Há sopros a cirandar, cordas, um sintetizador com melodia africana, o tom alteia-se, os coros entram, Fausto canta cada vez mais sílabas por compasso e de repente a pele arrepia, mas Fausto, sábio, por enquanto opta por trazer de novo ao chão; a canção como que recomeça e chegamos de novo às ondas de muitos metros, tudo a subir, o sangue a ferver rapidíssimo pelas veias fora, agora há sopros, as percussões são punidas com violência, isto agora vai subir, está a subir:
“Tens medo dos vivos
E dos mortos decepados
Pelos pés e pelas mãos
E p’lo pescoço e pelos peitos
Até ao fio do lombo
Como te tremem as carnes
Fernão Mendes”
E só queremos que não acabe nunca.
Este é um extraordinário exemplo do talento de Fausto: narra os Descobrimentos (ou Achamento, como agora alguns propõem), mas opta por observá-lo do ponto de vista da mais primária emoção humana: o medo e toda a subsequente parafernália de projeção infernal com que o cérebro possuído pelo medo se artilha.

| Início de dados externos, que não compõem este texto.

import Literature.AlgebraicGeometry.Resolution.KummerNormalForm
import Literature.AlgebraicGeometry.Resolution.MarkedIdeals
import Literature.AlgebraicGeometry.Resolution.KollarBlowupSequenceFunctors
import Literature.AlgebraicGeometry.Resolution.ResolutionOfSingularities
import Mathlib.AlgebraicGeometry.Noetherian
import HarnessLib

set_option linter.dupNamespace false -- mandated namespace of this single-conjunct summit

/-!
# Separated Giraud normal form from a pointwise boundary-free normal form

Crux `Picover` (stmt-ResolutionOfSingularities-0554), line `giraud-separated-base`, stub
`giraudNormalFormSep_of_pointwise_zero`.

**Setting.** `k` a field of characteristic `p`, `W` a regular integral scheme locally of finite
type over `k`, `L` a `K(W)`-algebra (a field).

**Claim.** If at EVERY point `w ∈ W` some germ `b ∈ 𝒪_{W,w}` represents the class of `L`
(`y ^ p = b` for some `y ∈ L ∖ K(W)`) and is in Giraud normal form with respect to the EMPTY
family of boundary equations (`r = 0`, `x = Fin.elim0`), then the data asked for by the research
stub `stub_giraudNormalFormSep` of the line exist: a proper birational `ρ : W' → W` with `W'`
regular integral, an snc boundary `E` on `W'`, and at every `w' ∈ W'` an enumeration of the
boundary components through `w'` with local equations and a representative of the class of `L` at
`ρ w'` whose pull-back is in Giraud normal form.

**Proof.** Pure packaging: take `W' := W`, `ρ := 𝟙 W`, `E := []`.  The identity is proper and
birational; the empty boundary has simple normal crossings on a regular locally Noetherian scheme
(`hasSNC_nil_of_isRegular`; `W` is locally Noetherian being locally of finite type over a field);
at `w'` there are no boundary components through `w'` (`r = 0`, the subtype
`{D // D ∈ [] ∧ _}` is empty, so `Fin.elim0` is a bijection onto it), and the given germ `b` at
`w' = (𝟙 W) w'` pulls back to itself under `(𝟙 W)^♯_{w'} = 𝟙`.  No statement item is restated.
-/

namespace Summit.ResolutionOfSingularities.ResolutionOfSingularities.Theorems.Picover.NormalFormSepOfPointwise

open CategoryTheory AlgebraicGeometry Literature.AlgebraicGeometry.Resolution

/-- The identity of a scheme is birational (dense open `U := ⊤`). -/
private theorem isBirational_id' (X : Scheme.{0}) : IsBirational (𝟙 X) :=
  ⟨⊤, by simp [dense_univ], by simp [dense_univ], inferInstance⟩

/-- **Separated Giraud normal form from a pointwise boundary-free one.**  If `W` is regular and
every point of `W` carries a representative `b` of the class of `L` in Giraud normal form with
respect to NO boundary equations, then the conclusion of `stub_giraudNormalFormSep` holds with
`W' := W`, `ρ := 𝟙 W`, `E := []` (proper, birational, regular, integral, snc, and pointwise the
same representative with `r = 0`). -/
theorem giraudNormalFormSep_of_pointwise_zero : ∀ (p : ℕ) (k : Type) [Field k] [CharP k p] (W : Scheme.{0}) [IsIntegral W] (f : W ⟶ Spec (.of k)) [LocallyOfFiniteType f] (L : Type) [Field L] [Algebra W.functionField L], Scheme.IsRegular W → (∀ w : W, ∃ b : W.presheaf.stalk w, (∃ y : L, y ∉ (algebraMap W.functionField L).range ∧ y ^ p = algebraMap W.functionField L (algebraMap (W.presheaf.stalk w) W.functionField b)) ∧ GiraudNormalFormAt p (Fin.elim0 : Fin 0 → W.presheaf.stalk w) b) → ∃ (W' : Scheme.{0}) (ρ : W' ⟶ W) (E : List W'.IdealSheafData), IsProper ρ ∧ IsBirational ρ ∧ IsIntegral W' ∧ Scheme.IsRegular W' ∧ HasSNC E ∧ ∀ w' : W', ∃ (r : ℕ) (D : Fin r → {D : W'.IdealSheafData // D ∈ E ∧ w' ∈ D.support}) (x : Fin r → W'.presheaf.stalk w'), Function.Bijective D ∧ (∀ j, stalkIdeal (D j).1 w' = Ideal.span {x j}) ∧ ∃ b : W.presheaf.stalk (ρ.base w'), (∃ y : L, y ∉ (algebraMap W.functionField L).range ∧ y ^ p = algebraMap W.functionField L (algebraMap (W.presheaf.stalk (ρ.base w')) W.functionField b)) ∧ GiraudNormalFormAt p x ((ρ.stalkMap w').hom b) := by
  intro p k _ _ W _ f _ L _ _ hWreg hpt
  haveI : IsLocallyNoetherian W := LocallyOfFiniteType.isLocallyNoetherian f
  refine ⟨W, 𝟙 W, [], inferInstance, isBirational_id' W, inferInstance, hWreg,
    hasSNC_nil_of_isRegular hWreg, fun w' => ?_⟩
  obtain ⟨b, hy, hb⟩ := hpt w'
  refine ⟨0, Fin.elim0, Fin.elim0, ⟨fun i => i.elim0, fun D => absurd D.2.1 (by simp)⟩,
    fun j => j.elim0, b, hy, ?_⟩
  -- `(𝟙 W)^♯_{w'} = 𝟙 (𝒪_{W,w'})` (`Scheme.Hom.stalkMap_id`), so the pull-back of `b` is `b`.
  have key : ∀ φ : W.presheaf.stalk w' ⟶ W.presheaf.stalk w', φ = 𝟙 _ →
      GiraudNormalFormAt p (Fin.elim0 : Fin 0 → W.presheaf.stalk w') (φ.hom b) := by
    rintro φ rfl
    exact hb
  exact key _ (Scheme.Hom.stalkMap_id W w')

end Summit.ResolutionOfSingularities.ResolutionOfSingularities.Theorems.Picover.NormalFormSepOfPointwise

E fá-lo controlando o ritmo, aumentando-o nos momentos certos (e consequentemente cada verso torna-se maior que o anterior), e arranjando cada momento de modo a criar um maremoto ou voltar a acalmar, num sem acabar de soluções admiráveis.

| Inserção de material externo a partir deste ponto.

import Mathlib
import HarnessLib
import Summits.NavierStokesRegularity.NavierStokesRegularity.Theorems.TypeIQuarterGateScarEnvelopeTypeIFinalTrace

/-!
# TypeIQuarterGate · crux `ScarEnvelopeTypeI` (stmt-NavierStokesRegularity-23843, H3) — the FINAL TRACE of an
# Albritton–Barker object, part 2: the kernel-checked BRIDGE between the distributional final trace and the pointwise
# final slice (critic V10-P2 / V11-P3 «ONE trace vocabulary»)

LANDING (director-ns #258 = KEY-NS #153 (h); critic of record ns-wall-crit-1 g0 GO 2026-08-28T19:11:20Z).  From
`Cruxes/ScarEnvelopeTypeI/FinalTraceSketch.lean` v2 §6 (author ns-idea-18 g4, sha16 1f1d3519193d1a55) BY NAME, texts
VERBATIM (namespace `…Cruxes.ScarEnvelopeTypeI.FinalTrace`, `section Bridge`; local notation `E3` spelled out):
`finalTime_neBot`, `SlicesLocallyBddOn` (+ `.mono`, `slicesLocallyBddOn_of_hasTypeIDecay`),
`eventually_aestronglyMeasurable_of_abTower`, `tendsto_slicePairing_of_hasFinalSlice`, `traceEssBddOn_of_hasFinalSlice_bdd`,
`hasZeroTraceOn_of_hasFinalSlice_ae_zero`, `aestronglyMeasurable_of_hasFinalSlice`, `norm_slice_le_of_hasFinalSlice`,
`hasFinalSlice_ae_zero_of_hasZeroTraceOn`, and the A–B instantiations `traceEssBddOn_of_hasFinalSlice_AB`,
`hasZeroTraceOn_of_hasFinalSlice_AB`, `hasFinalSlice_ae_zero_of_hasZeroTraceOn_AB` — all PROVED, no open `Prop`
consumed (`regPt_of_hasFinalSlice_bdd_of_fdc`, which consumes the open target `FinalDatumCriterionAB`, is NOT landed).
The hypothesis `hsl` of every lemma is the definiens of `ZoomDictionary.TerminalLayer.HasFinalSlice U u₀` (part 1), so
each applies to the named predicate by `Iff.rfl`.  Filed `--supports stmt-NavierStokesRegularity-23843 --as helper` by an
idle prover hand (seat ns-ffc-k1 g7) for the LEAD-23843 lineage.  Bridge lemmas only — NOT the crux; Navier–Stokes
regularity is NOT proved; nothing below touches 23843, (E1⁺), H₂ or any Liouville statement.
[cite: AlbrittonBarker2019, §2 (the class)]
-/

set_option linter.dupNamespace false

Em “A Voar Por Cima das Águas” estamos de regresso ao folclore tradicional português, com ferrinhos, cavaquinho, reco-reco – só a lista de instrumentos usados em Por Este Rio Acima é uma epopeia: há guitarra portuguesa em “Olha o Fado”, adufes e flautas em “Por Este Rio Acima” (a canção), viola braguesa, pianos, cordas, sopros, metais, e percussões de antanho (os bombos de Lavacolhos, paus do minho).
Maior do que essa lista só as letras – o que me recorda de uma história que um dos músicos que participou nas gravações do disco e subsequentes concertos ao vivo me contou: que nos ensaios, Fausto se enganava constantemente nas letras e não percebia porquê, já que as havia escrito e decorado e ensaiado. Até que alguém lhe fez uma pergunta retórica: “Já reparaste no tamanho das tuas letras?”

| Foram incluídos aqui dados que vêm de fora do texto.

/-- On the graph every slot test vanishes. -/
theorem eval_cTest_eq_zero (hn : 3 ≤ n) {x : GraphVars n → ℂ} (hg : ∀ q, MvPolynomial.eval x (generator n q) = 0)
    (q : Fin n × Fin n) : MvPolynomial.eval x (cTest hn q) = 0 := by
  unfold cTest
  split_ifs
  · rw [map_pow, hg, zero_pow two_ne_zero]
  · rw [rowTest, map_sum]
    exact Finset.sum_eq_zero fun q _ => by rw [map_mul, hg q, mul_zero]
  · rw [map_add, map_pow, hg, hg, zero_pow two_ne_zero, add_zero]

/-- The leaf row has coefficients of degree `≤ 2`. -/
theorem totalDegree_liftAB_cTheta_le (hn : 3 ≤ n) (q : Fin n × Fin n) : (liftAB n (cTheta hn q)).totalDegree ≤ 2 := by
  unfold cTheta; split_ifs
  · simp
  · rw [rpTheta, map_mul, liftAB_X, liftAB_X]
    exact (totalDegree_mul _ _).trans (add_le_add (totalDegree_X (R := ℂ) _).le (totalDegree_X (R := ℂ) _).le)
  · simp

/-- Every slot test has degree `≤ 4`. -/
theorem totalDegree_cTest_le (hn : 3 ≤ n) (q : Fin n × Fin n) : (cTest hn q).totalDegree ≤ 4 := by
  have hg := totalDegree_generator_le_two n
  unfold cTest
  split_ifs with h0 hq
  · exact (totalDegree_pow _ _).trans (by have := hg (cPinPos hn q.2); nlinarith)
  · refine (totalDegree_finsetSum _ _).trans (Finset.sup_le fun q' _ => (totalDegree_mul _ _).trans ?_)
    have h1 := totalDegree_liftAB_cTheta_le hn q'
    have h2 := hg q'
    omega
  · refine (totalDegree_add _ _).trans (max_le ((hg q).trans (by norm_num)) ?_)
    exact (totalDegree_pow _ _).trans (by have := hg (cUp q); nlinarith)

/-- The CONSTANT-COEFFICIENT part of the specimen: `0` and the non-leaf slot tests (slaves and pins). -/
def cBase (hn : 3 ≤ n) : Set (MvPolynomial (GraphVars n) ℂ) := {t | t = 0 ∨ ∃ q, q ≠ cLeaf hn ∧ t = cTest hn q}

/-- The SHAPE of every element of a free stage over `CS_n`: constant part, or a row test whose row lies in `R` and
is SUPPORTED on row `0` and the leaf. -/
def CGood (hn : 3 ≤ n) (R : List (Fin n × Fin n → MvPolynomial (MatMulVars n) ℂ)) :
    Set (MvPolynomial (GraphVars n) ℂ) :=
  {t | t ∈ cBase hn ∨ ∃ ρ ∈ R, (∀ q, (q.1 : ℕ) ≠ 0 → q ≠ cLeaf hn → ρ q = 0) ∧ t = rowTest ρ}

/-- The CORE of the specimen: the slot tests of rows `≥ 1` (slaves and the leaf test). -/
def cCore (hn : 3 ≤ n) : Set (MvPolynomial (GraphVars n) ℂ) := {t | ∃ q, (q.1 : ℕ) ≠ 0 ∧ t = cTest hn q}

/-- Horizontal letters kill the constant part. -/
theorem hDer_eq_zero_of_mem_cBase (hn : 3 ≤ n) (U W : Vec n) {t : MvPolynomial (GraphVars n) ℂ} (ht : t ∈ cBase hn) :
    hDer U W t = 0 := by
  rcases ht with rfl | ⟨q, hq, rfl⟩
  · exact map_zero _
  · by_cases h0 : (q.1 : ℕ) = 0
    · rw [cTest_of_fst_eq_zero hn h0, hDer_generator_pow]
    · rw [cTest_slave hn h0 hq, map_add, hDer_generator, hDer_generator_pow, add_zero]

/-- `Σ_q γ_q θ'_q = 0` with CONSTANT `γ` forces `γ_ℓ = 0` (constant term) and `γ_{row 0} = 0` (`a = δ_p`, `b ≡ 1`). -/
theorem eq_zero_of_sum_cTheta (hn : 3 ≤ n) (γ : Vec n) (h : ∑ q, C (γ q) * cTheta hn q = 0) :
    γ (cLeaf hn) = 0 ∧ ∀ p : Fin n × Fin n, (p.1 : ℕ) = 0 → γ p = 0 := by
  classical
  have hℓ : γ (cLeaf hn) = 0 := by
    simpa [cTheta, rpTheta, mul_ite, apply_ite constantCoeff, Finset.sum_ite_eq'] using congr_arg constantCoeff h
  refine ⟨hℓ, fun p hp => ?_⟩
  have hpℓ : p ≠ cLeaf hn := ne_cLeaf_of_le hn (by omega)
  have h' := congr_arg (MvPolynomial.eval (Sum.elim (fun q' => if q' = p then (1 : ℂ) else 0) fun _ => (1 : ℂ))) h
  rw [map_sum, Finset.sum_eq_single p, map_zero] at h'
  · simpa [cTheta, hpℓ, hp, rpTheta] using h'
  · intro q _ hqp
    by_cases hqℓ : q = cLeaf hn
    · rw [hqℓ, map_mul, eval_C, hℓ, zero_mul]
    by_cases h0 : (q.1 : ℕ) = 0
    · simp [cTheta, hqℓ, h0, rpTheta, hqp]
    · simp [cTheta_eq_zero hn h0 hqℓ]
  · exact fun h => (h (Finset.mem_univ _)).elim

É difícil narrar uma epopeia marítima de todos os pontos de vista imaginários sem acabar a escrever muito – mas o que é interessante é que Fausto optou por fazê-lo em 1982, quando a música portuguesa se afastava do tradicional português e da canção de protesto. O próprio Fausto vinha a afastar-se da canção de protesto explícita e marcadamente 70s, pese embora possamos considerar que Por Este Rio Acima está tão pejado de questionamento da humanidade que poderia ser considerado canção de protesto (embora, a meu ver, isso seja errado porque isto já é outra coisa).
[ouça “Por Este Rio Acima” na íntegra através do Spotify:]
Por esses dias ainda não existiam os Pop Dell’Arte, mas já havia os Xutos, os Heróis do Mar, Variações, os Salada de Frutas, tudo gente que, mantendo alguma portugalidade, usava sobretudo géneros musicais estrangeiros. Ainda assim, Por Este Rio Acima foi um êxito de crítica e de vendas, pese embora tenha sido mal recebido pela juventude portuguesa que estava sedenta de estrangeiro. Essa juventude olhava para Por Este Rio Acima e só ouvia ali rancho e o rancho era coisa brega, do passado, da ditadura – para essa malta, tudo o que soasse português era pouco sofisticado, reacionário até.
Não podiam estar mais errados – reacionário é rejeitarmos o que somos, é tornarmo-nos uma imitação de feira do que outros produzem (e produzem melhor). Se Fausto tivesse hoje 30 anos, estaria provavelmente a usar samples de adufes e de ranchos e a misturar com tudo o que lhe desse na cabeça e a rappar por cima. Por Este Rio Acima não é reacionário, nem lírica nem musicalmente: é uma obra de imaginação gigante, um daqueles casos raros em que a megalomania do autor foi levada a bom porto, com cada melodia, cada arranjo, cada ritmo, cada instrumento escolhidos a dedo e aplicados da forma exata no momento certo, uma aventura musical que permanece sem igual.
Podemos ir aos concertos só para ver Fausto mais uma vez (talvez pela última vez), podemos ir por nostalgia ou para vivermos o que na época não pudemos viver (assistir a um concerto dedicado sobretudo a estas canções). Mas o que ali irá ser tocado continua a ser de hoje, continua a ser um farol da contemporaneidade.
Os génios até podem morrer, mas as suas obras continuam a brilhar como estrelinhas no céu. Por Este Rio Acima é uma constelação inteira.